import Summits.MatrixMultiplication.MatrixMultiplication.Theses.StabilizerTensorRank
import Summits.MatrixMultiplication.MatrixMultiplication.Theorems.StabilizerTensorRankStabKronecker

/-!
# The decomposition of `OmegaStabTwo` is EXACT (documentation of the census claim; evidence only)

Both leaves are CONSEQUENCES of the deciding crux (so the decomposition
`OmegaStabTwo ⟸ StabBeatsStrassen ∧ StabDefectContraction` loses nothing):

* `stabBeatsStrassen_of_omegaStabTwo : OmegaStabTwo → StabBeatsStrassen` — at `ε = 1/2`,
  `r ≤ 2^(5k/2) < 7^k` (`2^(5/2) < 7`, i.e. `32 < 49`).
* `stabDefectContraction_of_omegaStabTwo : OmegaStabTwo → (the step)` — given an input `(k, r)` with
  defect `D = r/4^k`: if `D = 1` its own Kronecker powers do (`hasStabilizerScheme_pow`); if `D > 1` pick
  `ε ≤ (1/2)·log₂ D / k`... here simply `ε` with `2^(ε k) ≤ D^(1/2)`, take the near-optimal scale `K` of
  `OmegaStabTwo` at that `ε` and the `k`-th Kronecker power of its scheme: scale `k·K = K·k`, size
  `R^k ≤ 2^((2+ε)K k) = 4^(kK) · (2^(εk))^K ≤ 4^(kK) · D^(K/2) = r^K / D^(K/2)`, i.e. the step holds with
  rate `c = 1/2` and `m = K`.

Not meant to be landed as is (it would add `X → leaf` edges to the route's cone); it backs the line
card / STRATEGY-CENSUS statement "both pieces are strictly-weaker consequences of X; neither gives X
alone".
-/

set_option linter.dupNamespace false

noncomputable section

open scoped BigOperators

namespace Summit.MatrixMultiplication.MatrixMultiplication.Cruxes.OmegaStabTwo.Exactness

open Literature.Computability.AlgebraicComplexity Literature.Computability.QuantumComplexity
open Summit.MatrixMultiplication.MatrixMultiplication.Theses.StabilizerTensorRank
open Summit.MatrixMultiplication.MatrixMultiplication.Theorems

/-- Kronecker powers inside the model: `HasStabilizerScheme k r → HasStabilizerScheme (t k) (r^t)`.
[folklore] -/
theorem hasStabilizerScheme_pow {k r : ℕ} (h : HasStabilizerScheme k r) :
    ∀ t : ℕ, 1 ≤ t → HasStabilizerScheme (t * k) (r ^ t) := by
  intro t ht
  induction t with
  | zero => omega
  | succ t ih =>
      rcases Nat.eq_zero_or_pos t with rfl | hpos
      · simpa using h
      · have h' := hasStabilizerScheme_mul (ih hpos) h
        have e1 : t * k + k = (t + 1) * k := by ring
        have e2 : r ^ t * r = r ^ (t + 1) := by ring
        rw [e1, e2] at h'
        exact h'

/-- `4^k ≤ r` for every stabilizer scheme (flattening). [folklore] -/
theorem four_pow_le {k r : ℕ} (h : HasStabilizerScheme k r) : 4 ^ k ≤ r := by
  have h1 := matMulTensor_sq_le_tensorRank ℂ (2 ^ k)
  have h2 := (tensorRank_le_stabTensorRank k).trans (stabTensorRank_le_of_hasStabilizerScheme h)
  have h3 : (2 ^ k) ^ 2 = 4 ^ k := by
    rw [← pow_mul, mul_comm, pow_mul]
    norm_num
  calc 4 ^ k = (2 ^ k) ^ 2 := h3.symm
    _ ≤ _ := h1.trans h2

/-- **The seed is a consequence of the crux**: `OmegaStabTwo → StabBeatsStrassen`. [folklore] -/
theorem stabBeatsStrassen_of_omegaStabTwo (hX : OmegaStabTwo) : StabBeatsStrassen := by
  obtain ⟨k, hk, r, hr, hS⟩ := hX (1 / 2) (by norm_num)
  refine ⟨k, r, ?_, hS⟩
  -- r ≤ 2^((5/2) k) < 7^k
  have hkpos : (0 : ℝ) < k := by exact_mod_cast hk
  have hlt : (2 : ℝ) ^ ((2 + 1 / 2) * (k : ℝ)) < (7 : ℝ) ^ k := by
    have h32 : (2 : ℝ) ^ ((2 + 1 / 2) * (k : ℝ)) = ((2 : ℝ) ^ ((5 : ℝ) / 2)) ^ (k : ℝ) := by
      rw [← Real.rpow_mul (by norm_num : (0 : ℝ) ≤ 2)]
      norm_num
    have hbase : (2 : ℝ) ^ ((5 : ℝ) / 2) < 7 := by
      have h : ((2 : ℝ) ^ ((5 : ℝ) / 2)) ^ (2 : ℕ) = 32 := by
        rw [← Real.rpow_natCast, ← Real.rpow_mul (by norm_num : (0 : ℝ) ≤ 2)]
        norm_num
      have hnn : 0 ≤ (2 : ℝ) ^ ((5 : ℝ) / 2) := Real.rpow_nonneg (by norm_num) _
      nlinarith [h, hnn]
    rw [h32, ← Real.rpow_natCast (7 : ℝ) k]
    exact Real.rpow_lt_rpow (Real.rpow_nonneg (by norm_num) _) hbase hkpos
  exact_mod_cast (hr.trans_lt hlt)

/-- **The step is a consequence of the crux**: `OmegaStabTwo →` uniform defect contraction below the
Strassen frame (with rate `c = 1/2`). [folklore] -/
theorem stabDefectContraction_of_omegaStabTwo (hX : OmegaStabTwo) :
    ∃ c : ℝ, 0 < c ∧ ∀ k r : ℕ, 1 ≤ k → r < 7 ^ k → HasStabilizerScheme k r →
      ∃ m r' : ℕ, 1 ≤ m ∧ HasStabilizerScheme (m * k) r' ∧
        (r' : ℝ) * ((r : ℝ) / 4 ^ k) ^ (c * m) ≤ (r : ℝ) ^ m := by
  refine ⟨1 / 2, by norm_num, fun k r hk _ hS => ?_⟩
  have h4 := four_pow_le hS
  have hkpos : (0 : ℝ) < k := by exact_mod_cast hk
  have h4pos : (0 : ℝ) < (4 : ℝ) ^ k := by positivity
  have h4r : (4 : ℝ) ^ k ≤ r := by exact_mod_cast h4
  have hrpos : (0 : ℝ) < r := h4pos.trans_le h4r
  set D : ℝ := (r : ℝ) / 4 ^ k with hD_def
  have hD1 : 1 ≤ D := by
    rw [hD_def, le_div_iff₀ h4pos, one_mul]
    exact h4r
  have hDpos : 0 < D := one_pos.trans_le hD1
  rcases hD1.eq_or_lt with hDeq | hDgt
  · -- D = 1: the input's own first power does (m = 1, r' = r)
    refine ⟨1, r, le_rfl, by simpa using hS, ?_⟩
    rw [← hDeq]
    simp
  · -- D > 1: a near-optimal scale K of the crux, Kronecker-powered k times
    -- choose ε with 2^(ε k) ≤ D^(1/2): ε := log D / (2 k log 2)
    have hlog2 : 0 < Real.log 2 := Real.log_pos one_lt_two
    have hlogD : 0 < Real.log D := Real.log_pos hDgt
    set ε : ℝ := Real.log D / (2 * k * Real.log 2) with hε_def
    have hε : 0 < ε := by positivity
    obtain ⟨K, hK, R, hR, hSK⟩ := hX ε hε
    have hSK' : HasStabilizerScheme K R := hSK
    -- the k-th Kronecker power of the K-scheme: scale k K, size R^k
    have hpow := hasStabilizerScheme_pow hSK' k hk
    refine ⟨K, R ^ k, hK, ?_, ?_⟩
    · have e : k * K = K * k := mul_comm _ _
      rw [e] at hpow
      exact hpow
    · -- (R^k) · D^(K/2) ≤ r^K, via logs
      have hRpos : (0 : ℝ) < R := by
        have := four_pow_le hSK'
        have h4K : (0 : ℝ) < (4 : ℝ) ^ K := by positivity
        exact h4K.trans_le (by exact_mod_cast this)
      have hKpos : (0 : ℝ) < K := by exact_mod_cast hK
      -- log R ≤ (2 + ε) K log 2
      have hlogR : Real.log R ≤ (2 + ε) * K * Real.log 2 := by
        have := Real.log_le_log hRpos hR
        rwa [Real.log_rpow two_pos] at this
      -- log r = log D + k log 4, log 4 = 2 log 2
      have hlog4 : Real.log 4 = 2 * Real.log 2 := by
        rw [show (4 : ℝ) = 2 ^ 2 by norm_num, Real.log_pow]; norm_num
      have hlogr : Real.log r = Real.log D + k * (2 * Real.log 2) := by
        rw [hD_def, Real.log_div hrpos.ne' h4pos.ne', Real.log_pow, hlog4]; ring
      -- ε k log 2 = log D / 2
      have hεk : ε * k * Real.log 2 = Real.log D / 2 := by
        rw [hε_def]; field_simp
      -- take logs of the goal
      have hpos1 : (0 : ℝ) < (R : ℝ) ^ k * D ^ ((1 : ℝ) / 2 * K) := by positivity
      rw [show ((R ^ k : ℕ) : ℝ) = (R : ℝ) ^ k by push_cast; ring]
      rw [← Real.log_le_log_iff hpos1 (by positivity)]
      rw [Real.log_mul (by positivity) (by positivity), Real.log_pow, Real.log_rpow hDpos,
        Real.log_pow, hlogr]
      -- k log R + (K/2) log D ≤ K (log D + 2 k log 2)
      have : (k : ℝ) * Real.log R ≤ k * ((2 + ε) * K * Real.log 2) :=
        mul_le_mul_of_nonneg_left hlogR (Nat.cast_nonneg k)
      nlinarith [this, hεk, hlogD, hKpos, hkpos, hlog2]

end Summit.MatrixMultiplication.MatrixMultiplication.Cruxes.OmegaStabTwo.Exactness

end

■ ■ ■ ■ ■

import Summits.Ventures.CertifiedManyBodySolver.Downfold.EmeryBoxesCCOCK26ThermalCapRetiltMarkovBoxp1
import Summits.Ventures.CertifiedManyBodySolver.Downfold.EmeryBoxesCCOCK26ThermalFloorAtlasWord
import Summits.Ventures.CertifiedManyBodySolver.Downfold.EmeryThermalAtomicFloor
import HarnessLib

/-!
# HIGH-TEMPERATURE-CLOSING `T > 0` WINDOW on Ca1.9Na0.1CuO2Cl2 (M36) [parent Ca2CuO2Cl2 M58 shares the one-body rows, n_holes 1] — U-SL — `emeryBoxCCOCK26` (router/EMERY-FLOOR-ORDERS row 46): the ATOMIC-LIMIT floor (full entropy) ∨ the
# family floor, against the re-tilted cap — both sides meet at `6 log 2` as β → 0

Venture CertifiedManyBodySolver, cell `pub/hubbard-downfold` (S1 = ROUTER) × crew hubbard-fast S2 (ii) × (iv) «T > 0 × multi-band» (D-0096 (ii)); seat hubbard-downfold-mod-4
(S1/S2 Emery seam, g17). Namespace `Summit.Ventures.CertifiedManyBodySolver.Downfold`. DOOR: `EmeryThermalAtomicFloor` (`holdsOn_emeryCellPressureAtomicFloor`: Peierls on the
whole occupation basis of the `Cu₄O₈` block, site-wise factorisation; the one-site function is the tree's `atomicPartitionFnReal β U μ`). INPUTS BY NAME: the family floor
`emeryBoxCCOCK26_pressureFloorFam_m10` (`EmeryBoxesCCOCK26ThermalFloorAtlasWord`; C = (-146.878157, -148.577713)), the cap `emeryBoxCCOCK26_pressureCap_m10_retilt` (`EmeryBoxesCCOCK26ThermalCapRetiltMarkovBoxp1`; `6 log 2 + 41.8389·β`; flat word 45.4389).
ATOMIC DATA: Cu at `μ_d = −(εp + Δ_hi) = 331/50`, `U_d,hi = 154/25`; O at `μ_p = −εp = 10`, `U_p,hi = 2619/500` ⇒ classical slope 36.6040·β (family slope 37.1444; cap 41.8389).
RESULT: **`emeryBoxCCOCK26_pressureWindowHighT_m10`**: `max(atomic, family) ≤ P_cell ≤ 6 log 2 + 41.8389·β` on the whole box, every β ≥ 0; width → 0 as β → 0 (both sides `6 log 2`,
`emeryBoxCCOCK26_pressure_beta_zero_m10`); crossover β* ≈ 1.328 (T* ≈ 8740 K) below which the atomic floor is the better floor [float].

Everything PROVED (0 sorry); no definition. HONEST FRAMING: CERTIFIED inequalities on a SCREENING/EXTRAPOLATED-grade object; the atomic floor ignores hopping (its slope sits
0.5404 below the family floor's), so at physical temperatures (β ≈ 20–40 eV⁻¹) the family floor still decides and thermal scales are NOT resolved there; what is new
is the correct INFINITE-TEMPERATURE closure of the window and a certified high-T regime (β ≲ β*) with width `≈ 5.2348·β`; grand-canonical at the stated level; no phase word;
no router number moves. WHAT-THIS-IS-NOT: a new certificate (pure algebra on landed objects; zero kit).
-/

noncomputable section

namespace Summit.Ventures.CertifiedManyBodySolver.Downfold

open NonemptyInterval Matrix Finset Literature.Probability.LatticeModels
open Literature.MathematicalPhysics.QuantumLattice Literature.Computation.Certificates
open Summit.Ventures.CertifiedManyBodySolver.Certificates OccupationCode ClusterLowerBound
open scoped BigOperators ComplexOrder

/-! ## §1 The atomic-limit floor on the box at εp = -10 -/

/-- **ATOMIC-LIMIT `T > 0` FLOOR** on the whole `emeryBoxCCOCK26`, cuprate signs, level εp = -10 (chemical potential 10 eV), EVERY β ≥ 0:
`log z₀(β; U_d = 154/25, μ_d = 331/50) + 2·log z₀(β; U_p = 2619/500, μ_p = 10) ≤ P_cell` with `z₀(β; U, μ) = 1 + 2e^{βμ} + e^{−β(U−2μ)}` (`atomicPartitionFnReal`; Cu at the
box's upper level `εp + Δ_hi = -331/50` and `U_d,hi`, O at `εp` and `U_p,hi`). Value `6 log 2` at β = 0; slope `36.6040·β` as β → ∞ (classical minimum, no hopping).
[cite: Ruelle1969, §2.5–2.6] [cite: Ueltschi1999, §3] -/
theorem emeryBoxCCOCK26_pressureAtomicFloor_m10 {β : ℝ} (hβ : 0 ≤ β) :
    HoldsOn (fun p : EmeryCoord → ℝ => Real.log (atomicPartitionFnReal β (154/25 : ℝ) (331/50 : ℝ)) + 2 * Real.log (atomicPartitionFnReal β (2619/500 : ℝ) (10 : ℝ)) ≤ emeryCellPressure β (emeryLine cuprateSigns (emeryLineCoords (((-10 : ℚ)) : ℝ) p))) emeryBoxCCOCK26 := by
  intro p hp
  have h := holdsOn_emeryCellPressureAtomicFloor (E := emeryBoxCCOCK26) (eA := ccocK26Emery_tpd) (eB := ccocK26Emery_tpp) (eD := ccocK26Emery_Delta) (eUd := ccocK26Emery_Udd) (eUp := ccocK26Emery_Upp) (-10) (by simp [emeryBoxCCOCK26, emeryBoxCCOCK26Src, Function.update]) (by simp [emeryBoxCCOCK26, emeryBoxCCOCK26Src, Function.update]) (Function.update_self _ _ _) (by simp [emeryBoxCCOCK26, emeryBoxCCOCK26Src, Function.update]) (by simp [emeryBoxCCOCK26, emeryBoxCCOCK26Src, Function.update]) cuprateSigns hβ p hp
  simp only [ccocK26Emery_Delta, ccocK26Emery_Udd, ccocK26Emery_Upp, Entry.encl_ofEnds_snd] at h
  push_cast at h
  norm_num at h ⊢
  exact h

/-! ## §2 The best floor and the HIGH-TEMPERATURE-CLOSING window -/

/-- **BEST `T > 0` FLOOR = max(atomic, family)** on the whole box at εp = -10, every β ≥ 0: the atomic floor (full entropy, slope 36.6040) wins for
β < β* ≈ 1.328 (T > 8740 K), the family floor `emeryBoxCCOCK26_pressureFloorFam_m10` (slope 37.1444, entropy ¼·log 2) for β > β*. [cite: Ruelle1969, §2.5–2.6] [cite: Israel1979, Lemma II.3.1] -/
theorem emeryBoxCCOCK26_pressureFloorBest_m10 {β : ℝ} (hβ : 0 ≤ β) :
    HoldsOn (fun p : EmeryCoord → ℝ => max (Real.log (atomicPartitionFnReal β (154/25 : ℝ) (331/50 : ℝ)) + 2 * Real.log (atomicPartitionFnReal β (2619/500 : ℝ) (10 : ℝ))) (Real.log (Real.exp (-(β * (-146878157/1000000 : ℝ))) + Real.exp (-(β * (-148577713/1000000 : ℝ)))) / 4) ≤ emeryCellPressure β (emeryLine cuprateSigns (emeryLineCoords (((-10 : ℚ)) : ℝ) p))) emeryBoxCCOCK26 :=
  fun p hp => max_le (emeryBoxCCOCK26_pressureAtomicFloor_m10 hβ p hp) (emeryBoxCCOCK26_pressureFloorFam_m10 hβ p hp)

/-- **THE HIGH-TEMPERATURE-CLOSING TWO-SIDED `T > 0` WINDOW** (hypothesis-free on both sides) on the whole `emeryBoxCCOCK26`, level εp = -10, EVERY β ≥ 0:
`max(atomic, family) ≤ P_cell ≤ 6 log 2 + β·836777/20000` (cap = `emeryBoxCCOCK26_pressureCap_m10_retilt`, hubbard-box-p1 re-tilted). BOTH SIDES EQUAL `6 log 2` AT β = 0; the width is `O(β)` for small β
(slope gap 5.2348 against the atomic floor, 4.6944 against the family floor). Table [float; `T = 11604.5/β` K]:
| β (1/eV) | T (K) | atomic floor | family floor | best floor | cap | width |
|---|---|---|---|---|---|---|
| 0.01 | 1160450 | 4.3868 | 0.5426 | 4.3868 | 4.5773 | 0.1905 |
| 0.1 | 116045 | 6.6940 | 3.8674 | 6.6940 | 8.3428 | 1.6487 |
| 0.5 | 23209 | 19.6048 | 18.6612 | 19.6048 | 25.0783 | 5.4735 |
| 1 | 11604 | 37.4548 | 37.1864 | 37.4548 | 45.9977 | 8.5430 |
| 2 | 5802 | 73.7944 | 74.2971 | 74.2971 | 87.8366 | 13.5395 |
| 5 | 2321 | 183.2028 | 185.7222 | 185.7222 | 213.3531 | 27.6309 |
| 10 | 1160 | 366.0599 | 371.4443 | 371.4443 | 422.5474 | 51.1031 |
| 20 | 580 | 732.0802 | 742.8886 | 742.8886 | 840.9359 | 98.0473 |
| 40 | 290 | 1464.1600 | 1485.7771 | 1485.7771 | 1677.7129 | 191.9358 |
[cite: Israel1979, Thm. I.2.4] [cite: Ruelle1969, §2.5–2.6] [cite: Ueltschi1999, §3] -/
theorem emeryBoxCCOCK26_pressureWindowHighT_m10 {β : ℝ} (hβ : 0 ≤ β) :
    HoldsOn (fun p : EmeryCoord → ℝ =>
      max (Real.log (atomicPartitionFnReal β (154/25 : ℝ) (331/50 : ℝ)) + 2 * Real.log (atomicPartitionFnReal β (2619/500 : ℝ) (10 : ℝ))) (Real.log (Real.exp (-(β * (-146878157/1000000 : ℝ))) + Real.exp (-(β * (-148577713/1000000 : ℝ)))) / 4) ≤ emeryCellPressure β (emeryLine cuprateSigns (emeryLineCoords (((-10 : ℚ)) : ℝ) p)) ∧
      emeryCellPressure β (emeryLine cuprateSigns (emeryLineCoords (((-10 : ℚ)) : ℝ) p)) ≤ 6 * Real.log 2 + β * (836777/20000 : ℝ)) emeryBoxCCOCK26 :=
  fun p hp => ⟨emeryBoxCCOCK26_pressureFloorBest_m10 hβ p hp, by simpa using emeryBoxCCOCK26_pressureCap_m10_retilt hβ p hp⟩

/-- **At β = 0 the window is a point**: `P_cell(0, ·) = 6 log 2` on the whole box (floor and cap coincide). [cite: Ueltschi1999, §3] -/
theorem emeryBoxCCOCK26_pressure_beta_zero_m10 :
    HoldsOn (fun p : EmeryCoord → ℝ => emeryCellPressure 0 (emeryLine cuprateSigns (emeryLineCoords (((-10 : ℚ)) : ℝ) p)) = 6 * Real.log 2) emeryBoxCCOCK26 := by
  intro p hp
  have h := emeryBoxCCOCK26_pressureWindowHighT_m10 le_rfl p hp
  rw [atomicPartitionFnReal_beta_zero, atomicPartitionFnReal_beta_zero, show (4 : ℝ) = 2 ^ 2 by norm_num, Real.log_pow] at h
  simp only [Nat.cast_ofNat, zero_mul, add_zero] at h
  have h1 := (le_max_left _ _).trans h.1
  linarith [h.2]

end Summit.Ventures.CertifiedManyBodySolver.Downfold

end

■ ■ ■ ■ ■

## ASSIGNMENT
Scan the entries above for the word "hlogD". Report the lines that hold it.

## EXERCISE SOLUTION
    have hlogD : 0 < Real.log D := Real.log_pos hDgt
      nlinarith [this, hεk, hlogD, hKpos, hkpos, hlog2]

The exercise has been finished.